Consider the boundary value problem, corresponding to the equilibrium conditions, of the baseline neoclassical (Ramsey) growth model

$ \dot k(t) =f(k(t))-(\delta+n)k(t)-c(t) \\ \dot c(t) =\frac{c(t)}{\epsilon_u(c(t))}(f'(k(t))-\delta-\rho) $

subject to $ k(t) , ~ c(t) ≥ 0 $, the initial value condition $ k(0) = k_0 > 0 $ and the transversality condition

$ \lim_{t \rightarrow \infty} \big[k(t)e^{-\int_0^t(f'(k(s))-\delta-n)ds}\big]=0 $

where

$ \epsilon_u(c(t)) \equiv - \frac{u''(c(t))~c(t)}{u'(c(t))} $

is the elasticity of marginal utility of consumption, and $ ρ > 0 $ and $ 0 < δ < 1.$ We assume that the production function $ f (·) $ satisfies $ f (0) = 0,~ f ′(k) > 0,~ f ′′(k) < 0 $ for all $ k > 0 $ (so it features diminishing marginal returns to capital), and the two Inada conditions, $ \lim_{k→0} f ′(k) = ∞ $ and $\lim_{k→∞} f ′(k) = 0 $.

Here's my attempt:

First, I linearized the two differential equations $ \dot c(t) $ and $ \dot k(t)$. Then, I did a first-order Taylor expansion around the steady-state $(k^∗, c^∗) $ which gives

$ \begin{bmatrix} \dot k(t)\\ ~ \\ \dot c(t) \end{bmatrix} \approx \begin{bmatrix} \frac{\partial \dot k(t)}{\partial k(t)} \big\rvert_{k(t) = k^*,c(t)=c^*} & \frac{\partial \dot k(t)}{\partial c(t)} \big\rvert_{k(t) = k^*,c(t)=c^*} \\ ~ \\ \frac{\partial \dot c(t)}{\partial k(t)}\big\rvert_{k(t) = k^*,c(t)=c^*} & \frac{\partial \dot c(t)}{\partial c(t)} \big\rvert_{k(t) = k^*,c(t)=c^*} \end{bmatrix} \begin{bmatrix} k(t)- k^* \\ ~ \\ c(t)- c^* \end{bmatrix} \\ ~ \\ = \begin{bmatrix} f'(k^*) - (\delta + n) & - 1 \\ ~ \\ \frac{c^*}{\epsilon_u(c^*)} f''(k^*) & \frac{1}{\epsilon_u(c^*)} \big(f'(k^*)-\delta - \rho \big) \end{bmatrix} \begin{bmatrix} k(t)- k^* \\ ~ \\ c(t)- c^* \end{bmatrix} \\ ~ \\ $

Since we know

$ \dot k(t)=0 \implies c^*=f(k^*)-(\delta+n)k^* \\ \dot c(t)=0 \implies f'(k^*)=\delta + \rho $

the linearized model simplifies to

$ \begin{bmatrix} \dot k(t)\\ ~ \\ \dot c(t) \end{bmatrix} \approx \begin{bmatrix} \rho - n & - 1 \\ ~ \\ \frac{c^*}{\epsilon_u(c^*)} f''(k^*) & 0 \end{bmatrix} \begin{bmatrix} k(t)- k^* \\ ~ \\ c(t)- c^* \end{bmatrix} \\ ~ \\ $

where $ c^*f''(k^*)/\epsilon_u(c^*) < 0$ and $\rho - n > 0$.

Then I defined

$ A \equiv \begin{bmatrix} \rho - n & - 1 \\ ~ \\ \frac{c^*}{\epsilon_u(c^*)} f''(k^*) & 0 \end{bmatrix} $

Thus, we get

$ \begin{equation} det(A) =\frac{c^*}{\epsilon_u(c^*)}f''(k^*) < 0 \\ tr(A) = \rho - n > 0 \end{equation}$

Then, the characteristic polynomial is

$ \begin{equation} det(A-\lambda I_2) = 0 \iff \lambda^2 - tr(A)\lambda + det(A) \overset{!}{=} 0 \iff \lambda^2 - (\rho-n)\lambda + \frac{c^*f''(k^*)}{\epsilon_u(c^*)} \overset{!}{=} 0 \end{equation} $

This is how far I've come.

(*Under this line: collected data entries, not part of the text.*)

/-- ★ **THE GLUED OPERATOR OF THE LIVE-`U` KNIT AT THE FINE SPACING** — dag-n15-w3 53's fine glued operator `G′₀(1 − R′)⁻¹` VERBATIM with the cover's fine objects: partition `h′_k`
(FILE 70 `knitH … (L^rL^k)`), cut `χ′_k`, plateau `ψ′_k`, bump `χ̃′_k`, flat cubes `N′_k`, flat nonlocal part `N′_L`, shifts `bshiftEquiv M (L^rL^k)`; per-cube unitary gauges `u′_k`,
the unitary bond field `U′`, Bałaban's summand `P′`, the nonlocal perturbations `N′_V k`, spacing `η′`. [cite: Balaban1985BackgroundPropagators, (3.62)–(3.65) pp.402–403, (3.76)–(3.77)
p.406 (mechanism); Balaban1984PropagatorsII, (2.91) p.239, (2.133)–(2.136) p.247] -/
def cvGlued' (mv kk r : ℕ) (hL : Odd L ∧ 1 < L) (a η : ℝ) (ι : Type) [Fintype ι] [DecidableEq ι] {mm : Type} [Fintype mm] [DecidableEq mm] (e : Matrix mm mm ℂ ≃L[ℝ] (ι → ℝ))
    (u : (Fin (d + 1) → ZMod (2 * L)) → CvX' d L mv kk r hL → Matrix mm mm ℂ) (U : Fin (d + 1) → CvX' d L mv kk r hL → Matrix mm mm ℂ)
    (P : (CvX' d L mv kk r hL × ι → ℝ) →ₗ[ℝ] (CvX' d L mv kk r hL × ι → ℝ)) (NV : (Fin (d + 1) → ZMod (2 * L)) → (CvX' d L mv kk r hL × ι → ℝ) →ₗ[ℝ] (CvX' d L mv kk r hL × ι → ℝ)) :
    (CvX' d L mv kk r hL × ι → ℝ) →ₗ[ℝ] (CvX' d L mv kk r hL × ι → ℝ) :=
  glueInv (parametrix (fun k (p : CvX' d L mv kk r hL × ι) => knitH d L mv kk (L ^ r * L ^ kk) hL k p.1) (fun k => mmulOp (fun x => (coordMat e (ContinuousLinearMap.mulLeftRight ℝ (Matrix mm mm ℂ) (u
  k x) (u k x)ᴴ))ᵀ) ∘ₗ (projO none ∘ₗ bgPropV (stack (mulOp (fun p : CvX' d L mv kk r hL × ι => cvBump' d L mv kk r hL k p.1) ∘ₗ (cvCube' d L mv kk r hL a ι k)) (fun j => Sum.elim (fun μ => fgrad η⁻¹
  (liftEquiv (bshiftEquiv (cvM d L mv kk hL) (L ^ r * L ^ kk) μ) ι)) (fun μ => bgrad η⁻¹ (liftEquiv (bshiftEquiv (cvM d L mv kk hL) (L ^ r * L ^ kk) μ) ι)) j ∘ₗ (mulOp (fun p : CvX' d L mv kk r hL × ι
  => cvBump' d L mv kk r hL k p.1) ∘ₗ (cvCube' d L mv kk r hL a ι k)))) (mulOp (fun p : CvX' d L mv kk r hL × ι => cvPsi' d L mv kk r hL k p.1) ∘ₗ (unstackM (tCoefC η (gaugePair (bshiftEquiv (cvM d L
  mv kk hL) (L ^ r * L ^ kk)) fun μ x => coordMat e (ContinuousLinearMap.mulLeftRight ℝ (Matrix mm mm ℂ) (u k x * U μ x * (u k (bshiftEquiv (cvM d L mv kk hL) (L ^ r * L ^ kk) μ x))ᴴ) (u k x * U μ x *
  (u k (bshiftEquiv (cvM d L mv kk hL) (L ^ r * L ^ kk) μ x))ᴴ)ᴴ)))
            (tCoefA η (gaugePair (bshiftEquiv (cvM d L mv kk hL) (L ^ r * L ^ kk)) fun μ x => coordMat e
  (ContinuousLinearMap.mulLeftRight ℝ (Matrix mm mm ℂ) (u k x * U μ x * (u k (bshiftEquiv (cvM d L mv kk hL) (L ^ r * L ^ kk) μ x))ᴴ) (u k x * U μ x * (u k (bshiftEquiv (cvM d L mv kk hL) (L ^ r * L ^
  kk) μ x))ᴴ)ᴴ))) + NV k ∘ₗ projO none) ∘ₗ mulOp (fun q : (CvX' d L mv kk r hL × ι) × Option (Fin (d + 1) ⊕ Fin (d + 1)) => cvChi' d L mv kk r hL k q.1.1))) ∘ₗ mmulOp (fun x => coordMat e
  (ContinuousLinearMap.mulLeftRight ℝ (Matrix mm mm ℂ) (u k x) (u k x)ᴴ))))
          (remainder (covLapM (bshiftEquiv (cvM d L mv kk hL) (L ^ r * L ^ kk)) η (gaugePair (bshiftEquiv (cvM d L mv kk hL)
  (L ^ r * L ^ kk)) (fun μ x => coordMat e (ContinuousLinearMap.mulLeftRight ℝ (Matrix mm mm ℂ) (U μ x) (U μ x)ᴴ))) + P) (fun k (p : CvX' d L mv kk r hL × ι) => knitH d L mv kk (L ^ r * L ^ kk) hL k
  p.1) (fun k => mmulOp (fun x => (coordMat e (ContinuousLinearMap.mulLeftRight ℝ (Matrix mm mm ℂ) (u k x) (u k x)ᴴ))ᵀ) ∘ₗ (projO none ∘ₗ bgPropV (stack (mulOp (fun p : CvX' d L mv kk r hL × ι =>
  cvBump' d L mv kk r hL k p.1) ∘ₗ (cvCube' d L mv kk r hL a ι k)) (fun j => Sum.elim (fun μ => fgrad η⁻¹ (liftEquiv (bshiftEquiv (cvM d L mv kk hL) (L ^ r * L ^ kk) μ) ι)) (fun μ => bgrad η⁻¹
  (liftEquiv (bshiftEquiv (cvM d L mv kk hL) (L ^ r * L ^ kk) μ) ι)) j ∘ₗ (mulOp (fun p : CvX' d L mv kk r hL × ι => cvBump' d L mv kk r hL k p.1) ∘ₗ (cvCube' d L mv kk r hL a ι k)))) (mulOp (fun p :
  CvX' d L mv kk r hL × ι => cvPsi' d L mv kk r hL k p.1) ∘ₗ (unstackM (tCoefC η (gaugePair (bshiftEquiv (cvM d L mv kk hL) (L ^ r * L ^ kk)) fun μ x => coordMat e (ContinuousLinearMap.mulLeftRight ℝ
  (Matrix mm mm ℂ) (u k x * U μ x * (u k (bshiftEquiv (cvM d L mv kk hL) (L ^ r * L ^ kk) μ x))ᴴ) (u k x * U μ x * (u k (bshiftEquiv (cvM d L mv kk hL) (L ^ r * L ^ kk) μ x))ᴴ)ᴴ)))
            (tCoefA
  η (gaugePair (bshiftEquiv (cvM d L mv kk hL) (L ^ r * L ^ kk)) fun μ x => coordMat e (ContinuousLinearMap.mulLeftRight ℝ (Matrix mm mm ℂ) (u k x * U μ x * (u k (bshiftEquiv (cvM d L mv kk hL) (L ^ r
  * L ^ kk) μ x))ᴴ) (u k x * U μ x * (u k (bshiftEquiv (cvM d L mv kk hL) (L ^ r * L ^ kk) μ x))ᴴ)ᴴ))) + NV k ∘ₗ projO none) ∘ₗ mulOp (fun q : (CvX' d L mv kk r hL × ι) × Option (Fin (d + 1) ⊕ Fin (d
  + 1)) => cvChi' d L mv kk r hL k q.1.1))) ∘ₗ mmulOp (fun x => coordMat e (ContinuousLinearMap.mulLeftRight ℝ (Matrix mm mm ℂ) (u k x) (u k x)ᴴ))) -
            ∑ k, (mmulOp (fun x => (coordMat e
  (ContinuousLinearMap.mulLeftRight ℝ (Matrix mm mm ℂ) (u k x) (u k x)ᴴ))ᵀ) ∘ₗ ((((-(mulOp (fun p : CvX' d L mv kk r hL × ι => knitH d L mv kk (L ^ r * L ^ kk) hL k p.1) ∘ₗ (cvNL' d L mv kk r hL a ι)
  ∘ₗ mulOp (1 - fun p : CvX' d L mv kk r hL × ι => cvBump' d L mv kk r hL k p.1))) ∘ₗ (cvCube' d L mv kk r hL a ι k)) ∘ₗ (LinearMap.id + ((mulOp (fun p : CvX' d L mv kk r hL × ι => cvPsi' d L mv kk r
  hL k p.1) ∘ₗ (unstackM (tCoefC η (gaugePair (bshiftEquiv (cvM d L mv kk hL) (L ^ r * L ^ kk)) fun μ x => coordMat e (ContinuousLinearMap.mulLeftRight ℝ (Matrix mm mm ℂ) (u k x * U μ x * (u k
  (bshiftEquiv (cvM d L mv kk hL) (L ^ r * L ^ kk) μ x))ᴴ) (u k x * U μ x * (u k (bshiftEquiv (cvM d L mv kk hL) (L ^ r * L ^ kk) μ x))ᴴ)ᴴ)))
            (tCoefA η (gaugePair (bshiftEquiv (cvM d L mv
  kk hL) (L ^ r * L ^ kk)) fun μ x => coordMat e (ContinuousLinearMap.mulLeftRight ℝ (Matrix mm mm ℂ) (u k x * U μ x * (u k (bshiftEquiv (cvM d L mv kk hL) (L ^ r * L ^ kk) μ x))ᴴ) (u k x * U μ x * (u
  k (bshiftEquiv (cvM d L mv kk hL) (L ^ r * L ^ kk) μ x))ᴴ)ᴴ))) + NV k ∘ₗ projO none) ∘ₗ mulOp (fun q : (CvX' d L mv kk r hL × ι) × Option (Fin (d + 1) ⊕ Fin (d + 1)) => cvChi' d L mv kk r hL k
  q.1.1)) ∘ₗ stack LinearMap.id (fun j => Sum.elim (fun μ => fgrad η⁻¹ (liftEquiv (bshiftEquiv (cvM d L mv kk hL) (L ^ r * L ^ kk) μ) ι)) (fun μ => bgrad η⁻¹ (liftEquiv (bshiftEquiv (cvM d L mv kk hL)
  (L ^ r * L ^ kk) μ) ι)) j)) ∘ₗ (projO none ∘ₗ bgPropV (stack (mulOp (fun p : CvX' d L mv kk r hL × ι => cvBump' d L mv kk r hL k p.1) ∘ₗ (cvCube' d L mv kk r hL a ι k)) (fun j => Sum.elim (fun μ =>
  fgrad η⁻¹ (liftEquiv (bshiftEquiv (cvM d L mv kk hL) (L ^ r * L ^ kk) μ) ι)) (fun μ => bgrad η⁻¹ (liftEquiv (bshiftEquiv (cvM d L mv kk hL) (L ^ r * L ^ kk) μ) ι)) j ∘ₗ (mulOp (fun p : CvX' d L mv
  kk r hL × ι => cvBump' d L mv kk r hL k p.1) ∘ₗ (cvCube' d L mv kk r hL a ι k)))) (mulOp (fun p : CvX' d L mv kk r hL × ι => cvPsi' d L mv kk r hL k p.1) ∘ₗ (unstackM (tCoefC η (gaugePair
  (bshiftEquiv (cvM d L mv kk hL) (L ^ r * L ^ kk)) fun μ x => coordMat e (ContinuousLinearMap.mulLeftRight ℝ (Matrix mm mm ℂ) (u k x * U μ x * (u k (bshiftEquiv (cvM d L mv kk hL) (L ^ r * L ^ kk) μ
  x))ᴴ) (u k x * U μ x * (u k (bshiftEquiv (cvM d L mv kk hL) (L ^ r * L ^ kk) μ x))ᴴ)ᴴ)))
            (tCoefA η (gaugePair (bshiftEquiv (cvM d L mv kk hL) (L ^ r * L ^ kk)) fun μ x => coordMat e
  (ContinuousLinearMap.mulLeftRight ℝ (Matrix mm mm ℂ) (u k x * U μ x * (u k (bshiftEquiv (cvM d L mv kk hL) (L ^ r * L ^ kk) μ x))ᴴ) (u k x * U μ x * (u k (bshiftEquiv (cvM d L mv kk hL) (L ^ r * L ^
  kk) μ x))ᴴ)ᴴ))) + NV k ∘ₗ projO none) ∘ₗ mulOp (fun q : (CvX' d L mv kk r hL × ι) × Option (Fin (d + 1) ⊕ Fin (d + 1)) => cvChi' d L mv kk r hL k q.1.1)))) + mulOp (fun p : CvX' d L mv kk r hL × ι
  => knitH d L mv kk (L ^ r * L ^ kk) hL k p.1) ∘ₗ (-(((unstackM (tCoefC η (gaugePair (bshiftEquiv (cvM d L mv kk hL) (L ^ r * L ^ kk)) fun μ x => coordMat e (ContinuousLinearMap.mulLeftRight ℝ
  (Matrix mm mm ℂ) (u k x * U μ x * (u k (bshiftEquiv (cvM d L mv kk hL) (L ^ r * L ^ kk) μ x))ᴴ) (u k x * U μ x * (u k (bshiftEquiv (cvM d L mv kk hL) (L ^ r * L ^ kk) μ x))ᴴ)ᴴ)))
            (tCoefA
  η (gaugePair (bshiftEquiv (cvM d L mv kk hL) (L ^ r * L ^ kk)) fun μ x => coordMat e (ContinuousLinearMap.mulLeftRight ℝ (Matrix mm mm ℂ) (u k x * U μ x * (u k (bshiftEquiv (cvM d L mv kk hL) (L ^ r
  * L ^ kk) μ x))ᴴ) (u k x * U μ x * (u k (bshiftEquiv (cvM d L mv kk hL) (L ^ r * L ^ kk) μ x))ᴴ)ᴴ))) + NV k ∘ₗ projO none) - mulOp (fun p : CvX' d L mv kk r hL × ι => cvPsi' d L mv kk r hL k p.1) ∘ₗ
  (unstackM (tCoefC η (gaugePair (bshiftEquiv (cvM d L mv kk hL) (L ^ r * L ^ kk)) fun μ x => coordMat e (ContinuousLinearMap.mulLeftRight ℝ (Matrix mm mm ℂ) (u k x * U μ x * (u k (bshiftEquiv (cvM d
  L mv kk hL) (L ^ r * L ^ kk) μ x))ᴴ) (u k x * U μ x * (u k (bshiftEquiv (cvM d L mv kk hL) (L ^ r * L ^ kk) μ x))ᴴ)ᴴ)))
            (tCoefA η (gaugePair (bshiftEquiv (cvM d L mv kk hL) (L ^ r * L ^
  kk)) fun μ x => coordMat e (ContinuousLinearMap.mulLeftRight ℝ (Matrix mm mm ℂ) (u k x * U μ x * (u k (bshiftEquiv (cvM d L mv kk hL) (L ^ r * L ^ kk) μ x))ᴴ) (u k x * U μ x * (u k (bshiftEquiv (cvM
  d L mv kk hL) (L ^ r * L ^ kk) μ x))ᴴ)ᴴ))) + NV k ∘ₗ projO none) ∘ₗ mulOp (fun q : (CvX' d L mv kk r hL × ι) × Option (Fin (d + 1) ⊕ Fin (d + 1)) => cvChi' d L mv kk r hL k q.1.1)) ∘ₗ stack
  LinearMap.id (fun j => Sum.elim (fun μ => fgrad η⁻¹ (liftEquiv (bshiftEquiv (cvM d L mv kk hL) (L ^ r * L ^ kk) μ) ι)) (fun μ => bgrad η⁻¹ (liftEquiv (bshiftEquiv (cvM d L mv kk hL) (L ^ r * L ^ kk)
  μ) ι)) j))) ∘ₗ (projO none ∘ₗ bgPropV (stack (mulOp (fun p : CvX' d L mv kk r hL × ι => cvBump' d L mv kk r hL k p.1) ∘ₗ (cvCube' d L mv kk r hL a ι k)) (fun j => Sum.elim (fun μ => fgrad η⁻¹
  (liftEquiv (bshiftEquiv (cvM d L mv kk hL) (L ^ r * L ^ kk) μ) ι)) (fun μ => bgrad η⁻¹ (liftEquiv (bshiftEquiv (cvM d L mv kk hL) (L ^ r * L ^ kk) μ) ι)) j ∘ₗ (mulOp (fun p : CvX' d L mv kk r hL × ι
  => cvBump' d L mv kk r hL k p.1) ∘ₗ (cvCube' d L mv kk r hL a ι k)))) (mulOp (fun p : CvX' d L mv kk r hL × ι => cvPsi' d L mv kk r hL k p.1) ∘ₗ (unstackM (tCoefC η (gaugePair (bshiftEquiv (cvM d L
  mv kk hL) (L ^ r * L ^ kk)) fun μ x => coordMat e (ContinuousLinearMap.mulLeftRight ℝ (Matrix mm mm ℂ) (u k x * U μ x * (u k (bshiftEquiv (cvM d L mv kk hL) (L ^ r * L ^ kk) μ x))ᴴ) (u k x * U μ x *
  (u k (bshiftEquiv (cvM d L mv kk hL) (L ^ r * L ^ kk) μ x))ᴴ)ᴴ)))
            (tCoefA η (gaugePair (bshiftEquiv (cvM d L mv kk hL) (L ^ r * L ^ kk)) fun μ x => coordMat e
  (ContinuousLinearMap.mulLeftRight ℝ (Matrix mm mm ℂ) (u k x * U μ x * (u k (bshiftEquiv (cvM d L mv kk hL) (L ^ r * L ^ kk) μ x))ᴴ) (u k x * U μ x * (u k (bshiftEquiv (cvM d L mv kk hL) (L ^ r * L ^
  kk) μ x))ᴴ)ᴴ))) + NV k ∘ₗ projO none) ∘ₗ mulOp (fun q : (CvX' d L mv kk r hL × ι) × Option (Fin (d + 1) ⊕ Fin (d + 1)) => cvChi' d L mv kk r hL k q.1.1))))) ∘ₗ mmulOp (fun x => coordMat e
  (ContinuousLinearMap.mulLeftRight ℝ (Matrix mm mm ℂ) (u k x) (u k x)ᴴ))) ∘ₗ mulOp (fun p : CvX' d L mv kk r hL × ι => knitH d L mv kk (L ^ r * L ^ kk) hL k p.1))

The next step would be to compute the eigenvalues $λ_{1,2}$ and the eigenvectors $V_1,~V_2$. We were told that if $ tr(A) = λ_1 + λ_2 > 0 $, then the system is unstable. The general solution of the linearized system should look like this

$ \begin{equation} \begin{bmatrix} k(t)\\c(t) \end{bmatrix} = \begin{bmatrix} k^*\\ c^* \end{bmatrix} + \gamma_1 ~ e^{\lambda_1 t} ~V_1 + \gamma_2 ~ e^{\lambda_2 t} ~ V_2 \end{equation}$

(cf. Simon, Blume), where $\lambda_1,~ \lambda_2$ are the coefficients of the roots $λ_1,~ λ_2$. We were also told the following:

"Recall that the goal was to solve the system of the two differential equations in the neighborhood of the steady-state. If the eigenvalues of $A$ are smaller than one in absolute values, the system is (globally) asymptotically stable. If, on the other hand, all eigenvalues of $A$ are greater than one in absolute values, the system can be thought of as “completely unstable,” since all trajectories explode when they start from an initial position other than the steady-state itself. The interesting case occurs when, as here, some of the eigenvalues of $A$ are greater and some are smaller than one in absolute values. In order for the system to be saddle-path stable, we require $|λ_1| > 1$ and $|λ_2| < 1$. That means there exist solution trajectories that, starting arbitrarily close to the steady-state, get arbitrarily far from it as time goes to infinity. However, there exists a region such that any trajectory that starts in the region (or is found in this region at some point in time) converges to the steady-state. In that case the trajectory remains inside this region while converging to the steady-state.

In case of $|λ_2| < 1$, the saddle-path will correspond to the eigenvector $V_2$ associated with $λ_2$, allowing us to ignore the unstable path corresponding to the eigenvector associated with $λ_1$. This means that the coefficient $γ_1$ of the explosive (unstable) root, namely $|λ_1| > 1$, must be set to $γ_1 = 0$."

In order to finish the proof, I need to find the solution to the (simplified) linearized system.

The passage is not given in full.